Dans ces oeuvres, le poète aborde des sujets comme le drame du 4 mars à Brazzaville, sa ville natale Pointe-Noire (le Kouilou, la route des esclaves, Diosso le village de son père), sa progéniture. Bref, c'est une poésie intime, très personnelle et non engagée. « Ce qui m'a poussé à adapter ces textes du poète chancelier Serge Eugène Ghoma Boubanga, c'est leur beauté et les thèmes abordés, notamment la vie sociale, ses amis qui ne sont plus de ce monde, etc. », a déclaré le directeur artistique du théâtre pour l'Humain, Guy Stan Matingou.

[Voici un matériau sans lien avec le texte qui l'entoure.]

import Mathlib
import HarnessLib
import Literature.NumberTheory.LFunctions.ZetaScrew
import Summits.RiemannHypothesis.RiemannHypothesis.Theorems.ZetaStringKernelWindows

/-!
# Route `IntegerScrew` — `S_M ⪰ 0` on every BALANCED vector of every window of ratio `e²`
# (the Weil rung `a = 1` re-indexed to Suzuki's integer screw matrices; PIVOT-LAW §16; RH-FREE)

The tree certifies Weil positivity on the window `[-1, 1]`
(`WeilFormatCData.A1.weilPositivityOn_one`), and the SCREW ↔ WEIL dictionary of Suzuki2023 Prop. 3.1
(`Ψ'' = W`; tree: `ZetaStringKernelOfWeilOn`, `ZetaStringKernelWindows`) turns it into the RH-free
statement that Suzuki's screw function `Ψ = zetaScrew` is conditionally negative definite on every
zero-sum configuration of diameter `< 2`
(`KernelOfWeilOn.sum_sum_mul_zetaScrew_nonpos_of_diam_lt_two`).  On the nodes `log m` of the route
`IntegerScrew` this reads: for all `N < M` with `log M − log(N+1) < 2`, i.e. `M < e²(N+1)`
(`e² = 7.389…`), the screw Gram matrix `S_M = [G(log m, log m')]` (`G(t,u) = Ψ(t) + Ψ(u) − Ψ(t−u)`,
`zetaScrewKernel`) is non-negative on every BALANCED real vector supported on the window `(N, M]`:

* `screwForm_balanced_nonneg_of_log_lt_two` — families of nodes `mᵢ ∈ (N, M]` (`Fin`-indexed),
  `∑ xᵢ = 0` ⟹ `0 ≤ ∑ᵢⱼ G(log mᵢ, log mⱼ) xᵢ xⱼ`, under `log M − log(N+1) < 2`;
* `screwForm_balanced_nonneg_of_le_seven_mul` — the same under the integer condition `M ≤ 7(N+1)`;
* `screwWindow_nonneg_of_le_seven_mul` — the same in the shape of
  `IntegerScrewScrewPolyFloorWindowFloor.screwWindowFloor` (sums over `Finset.Ioc N M`, `x : ℕ → ℝ`):
  `M ≤ 7(N+1)`, `∑_{N<m≤M} x_m = 0` ⟹ `0 ≤ ∑_{N<m,m'≤M} G(log m, log m') x_m x_{m'}`.

So the RH-free window floor of `IntegerScrewScrewPolyFloorWindowFloor` (ratio `1 + 1/250`, with the
margin `(1 − log 2)/(4M)`) extends — as plain non-negativity — to every window of ratio `7` (indeed
`e²`), for EVERY `M`: RH cannot fail through a balanced vector living on the top window `(M/7, M]`.
For the whole matrix (all vectors, or windows reaching the node `1`) non-negativity for all `M` is RH
(`IntegerScrewPivotCriterion`).  WHAT THIS IS NOT: not progress toward RH — it is the Weil column's
certified depth `a = 1` seen in the screw column's coordinates; nothing here bears on the truth of RH.

References: M. Suzuki, J. Lond. Math. Soc. (2) 108 (2023) 1448–1487 = arXiv:2206.03682, (1.4)–(1.5),
Prop. 3.1 [Suzuki2023]; A. Weil (1952); H. Yoshida (1992).
-/

noncomputable section

-- D-0017: `Summit.<S>.<S>.…` is the designed namespace of a single-problem summit.
set_option linter.dupNamespace false

namespace Summit.RiemannHypothesis.RiemannHypothesis.Theorems.IntegerScrew

open Literature.NumberTheory.LFunctions Finset
open Summit.RiemannHypothesis.RiemannHypothesis.Theorems.KernelOfWeilOn
  (sum_sum_mul_zetaScrew_nonpos_of_diam_lt_two)

/-- For zero-sum real weights the one-point terms of `G(t,u) = Ψ(t) + Ψ(u) − Ψ(t−u)` cancel:
`∑ᵢⱼ G(tᵢ, tⱼ) xᵢ xⱼ = −∑ᵢⱼ xᵢ xⱼ Ψ(tᵢ − tⱼ)` (`Fin`-indexed form of
`sum_kernel_eq_neg_sum_of_sum_eq_zero`). [folklore] -/
theorem sum_sum_zetaScrewKernel_eq_neg_of_sum_eq_zero {n : ℕ} (t x : Fin n → ℝ)
    (hx : ∑ i, x i = 0) :
    ∑ i, ∑ j, zetaScrewKernel (t i) (t j) * (x i * x j) =
      -∑ i, ∑ j, x i * x j * zetaScrew (t i - t j) := by
  have h1 : ∑ i, ∑ j, zetaScrew (t i) * (x i * x j) = 0 := by
    have : ∀ i, ∑ j, zetaScrew (t i) * (x i * x j) = zetaScrew (t i) * x i * ∑ j, x j := by
      intro i
      rw [Finset.mul_sum]
      exact Finset.sum_congr rfl fun j _ => by ring
    simp_rw [this, hx, mul_zero, Finset.sum_const_zero]
  have h2 : ∑ i, ∑ j, zetaScrew (t j) * (x i * x j) = 0 := by
    rw [Finset.sum_comm]
    have : ∀ j, ∑ i, zetaScrew (t j) * (x i * x j) = zetaScrew (t j) * x j * ∑ i, x i := by
      intro j
      rw [Finset.mul_sum]
      exact Finset.sum_congr rfl fun i _ => by ring
    simp_rw [this, hx, mul_zero, Finset.sum_const_zero]
  have h3 : ∑ i, ∑ j, zetaScrewKernel (t i) (t j) * (x i * x j) =
      ∑ i, ∑ j, zetaScrew (t i) * (x i * x j) + ∑ i, ∑ j, zetaScrew (t j) * (x i * x j)
        - ∑ i, ∑ j, x i * x j * zetaScrew (t i - t j) := by
    rw [← Finset.sum_add_distrib, ← Finset.sum_sub_distrib]
    refine Finset.sum_congr rfl fun i _ => ?_
    rw [← Finset.sum_add_distrib, ← Finset.sum_sub_distrib]
    refine Finset.sum_congr rfl fun j _ => ?_
    rw [zetaScrewKernel_def]
    ring
  rw [h3, h1, h2]
  ring

/-- **`S_M ⪰ 0` on balanced vectors of every window of log-length `< 2`** (RH-FREE): if
`log M − log(N+1) < 2` then for every family of nodes `mᵢ ∈ (N, M]` and real weights with
`∑ xᵢ = 0`, `0 ≤ ∑ᵢⱼ G(log mᵢ, log mⱼ) xᵢ xⱼ`.  The nodes have pairwise log-distance `< 2`, so this
is `KernelOfWeilOn.sum_sum_mul_zetaScrew_nonpos_of_diam_lt_two` (the Weil rung `a = 1`) after the
zero-sum cancellation of the one-point terms. [cite: Suzuki2023, (1.4)–(1.5) and Prop 3.1] -/
theorem screwForm_balanced_nonneg_of_log_lt_two {N M : ℕ}
    (hNM : Real.log M - Real.log ((N : ℝ) + 1) < 2) {n : ℕ} (m : Fin n → ℕ)
    (hm : ∀ i, N < m i ∧ m i ≤ M) (x : Fin n → ℝ) (hx : ∑ i, x i = 0) :
    0 ≤ ∑ i, ∑ j, zetaScrewKernel (Real.log (m i)) (Real.log (m j)) * (x i * x j) := by
  have hN1 : (0 : ℝ) < (N : ℝ) + 1 := by positivity
  have hdiam : ∀ i j, Real.log (m i) - Real.log (m j) < 2 := by
    intro i j
    have hi2 : (m i : ℝ) ≤ M := by exact_mod_cast (hm i).2
    have hj1 : (N : ℝ) + 1 ≤ m j := by exact_mod_cast Nat.succ_le_of_lt (hm j).1
    have hipos : (0 : ℝ) < m i := hN1.trans_le (by exact_mod_cast Nat.succ_le_of_lt (hm i).1)
    have hli : Real.log (m i) ≤ Real.log M := Real.log_le_log hipos hi2
    have hlj : Real.log ((N : ℝ) + 1) ≤ Real.log (m j) := Real.log_le_log hN1 hj1
    linarith
  have h := sum_sum_mul_zetaScrew_nonpos_of_diam_lt_two (fun i => Real.log (m i)) x hdiam hx
  rw [sum_sum_zetaScrewKernel_eq_neg_of_sum_eq_zero _ x hx]
  linarith

/-- **`S_M ⪰ 0` on balanced vectors of every window of ratio `7`** (RH-FREE): if `M ≤ 7(N+1)`,
every family of nodes `mᵢ ∈ (N, M]` and real weights with `∑ xᵢ = 0` has
`0 ≤ ∑ᵢⱼ G(log mᵢ, log mⱼ) xᵢ xⱼ` — e.g. every balanced vector supported on `(M/7, M]`, for EVERY
`M`. [cite: Suzuki2023, (1.4)–(1.5) and Prop 3.1] -/
theorem screwForm_balanced_nonneg_of_le_seven_mul {N M : ℕ} (hNM : M ≤ 7 * (N + 1)) {n : ℕ}
    (m : Fin n → ℕ) (hm : ∀ i, N < m i ∧ m i ≤ M) (x : Fin n → ℝ) (hx : ∑ i, x i = 0) :
    0 ≤ ∑ i, ∑ j, zetaScrewKernel (Real.log (m i)) (Real.log (m j)) * (x i * x j) := by
  rcases isEmpty_or_nonempty (Fin n) with hn | ⟨⟨i₀⟩⟩
  · simp
  refine screwForm_balanced_nonneg_of_log_lt_two ?_ m hm x hx
  have hN1 : (0 : ℝ) < (N : ℝ) + 1 := by positivity
  have hMpos : (0 : ℝ) < M :=
    hN1.trans_le (by exact_mod_cast (Nat.succ_le_of_lt (hm i₀).1).trans (hm i₀).2)
  have hM7 : (M : ℝ) ≤ 7 * ((N : ℝ) + 1) := by exact_mod_cast hNM
  have h1 : Real.log M ≤ Real.log (7 * ((N : ℝ) + 1)) := Real.log_le_log hMpos hM7
  rw [Real.log_mul (by norm_num) hN1.ne'] at h1
  -- `log 7 < 2` (`7 < e²`, from `exp 1 > 2.7182818283`)
  have hlog7 : Real.log 7 < 2 := by
    rw [Real.log_lt_iff_lt_exp (by norm_num)]
    have h := Real.exp_one_gt_d9
    have h2 : Real.exp 2 = Real.exp 1 * Real.exp 1 := by rw [← Real.exp_add]; norm_num
    rw [h2]
    nlinarith
  linarith

/-- **The window floor of `IntegerScrewScrewPolyFloorWindowFloor` extended to ratio `7`, as plain
non-negativity** (RH-FREE): for all `N, M` with `M ≤ 7(N+1)` and all real `x` balanced on the window,
`∑_{N<m≤M} x_m = 0`, one has `0 ≤ ∑_{N<m,m'≤M} G(log m, log m') x_m x_{m'}` — the screw Gram matrix
`S_M` is non-negative on every balanced vector supported on `(N, M]`. [cite: Suzuki2023, (1.4)–(1.5) and Prop 3.1] -/
theorem screwWindow_nonneg_of_le_seven_mul (N M : ℕ) (hNM : M ≤ 7 * (N + 1)) (x : ℕ → ℝ)
    (hx : ∑ m ∈ Ioc N M, x m = 0) :
    0 ≤ ∑ m ∈ Ioc N M, ∑ m' ∈ Ioc N M,
      zetaScrewKernel (Real.log m) (Real.log m') * (x m * x m') := by
  -- re-index the window by `Fin`
  set s : Finset ℕ := Ioc N M with hs
  set e := s.equivFin with he
  have hmem : ∀ i : Fin s.card, N < (e.symm i : ℕ) ∧ (e.symm i : ℕ) ≤ M := by
    intro i
    have h : ((e.symm i : ℕ)) ∈ Ioc N M := (e.symm i).2
    exact Finset.mem_Ioc.1 h
  have hsum1 : ∀ f : ℕ → ℝ, ∑ m ∈ s, f m = ∑ i : Fin s.card, f (e.symm i) := by
    intro f
    rw [← Finset.sum_coe_sort s f]
    exact (Fintype.sum_equiv e.symm (fun i => f (e.symm i)) (fun m => f m) fun i => rfl).symm
  have hx' : ∑ i : Fin s.card, x (e.symm i) = 0 := by rw [← hsum1]; exact hx
  have key := screwForm_balanced_nonneg_of_le_seven_mul hNM (fun i => (e.symm i : ℕ)) hmem
    (fun i => x (e.symm i)) hx'
  rw [hsum1]
  simp_rw [hsum1]
  exact key

end Summit.RiemannHypothesis.RiemannHypothesis.Theorems.IntegerScrew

S'agissant des oeuvres proprement dites, dans "Derniers silences", un ouvrage de 112 pages paru en avril 2011 aux éditions L'Harmattan-Congo, il s'agit de la danse des mots qui illuminent ce recueil de poèmes. Ce qui lui donne un accent singulier dont le lyrisme puissant et grave s'exprime subtilement, à travers aussi bien la douce complainte de l'amour, la douleur face à la mort ou la sublimation de la révolte intérieure de l'être.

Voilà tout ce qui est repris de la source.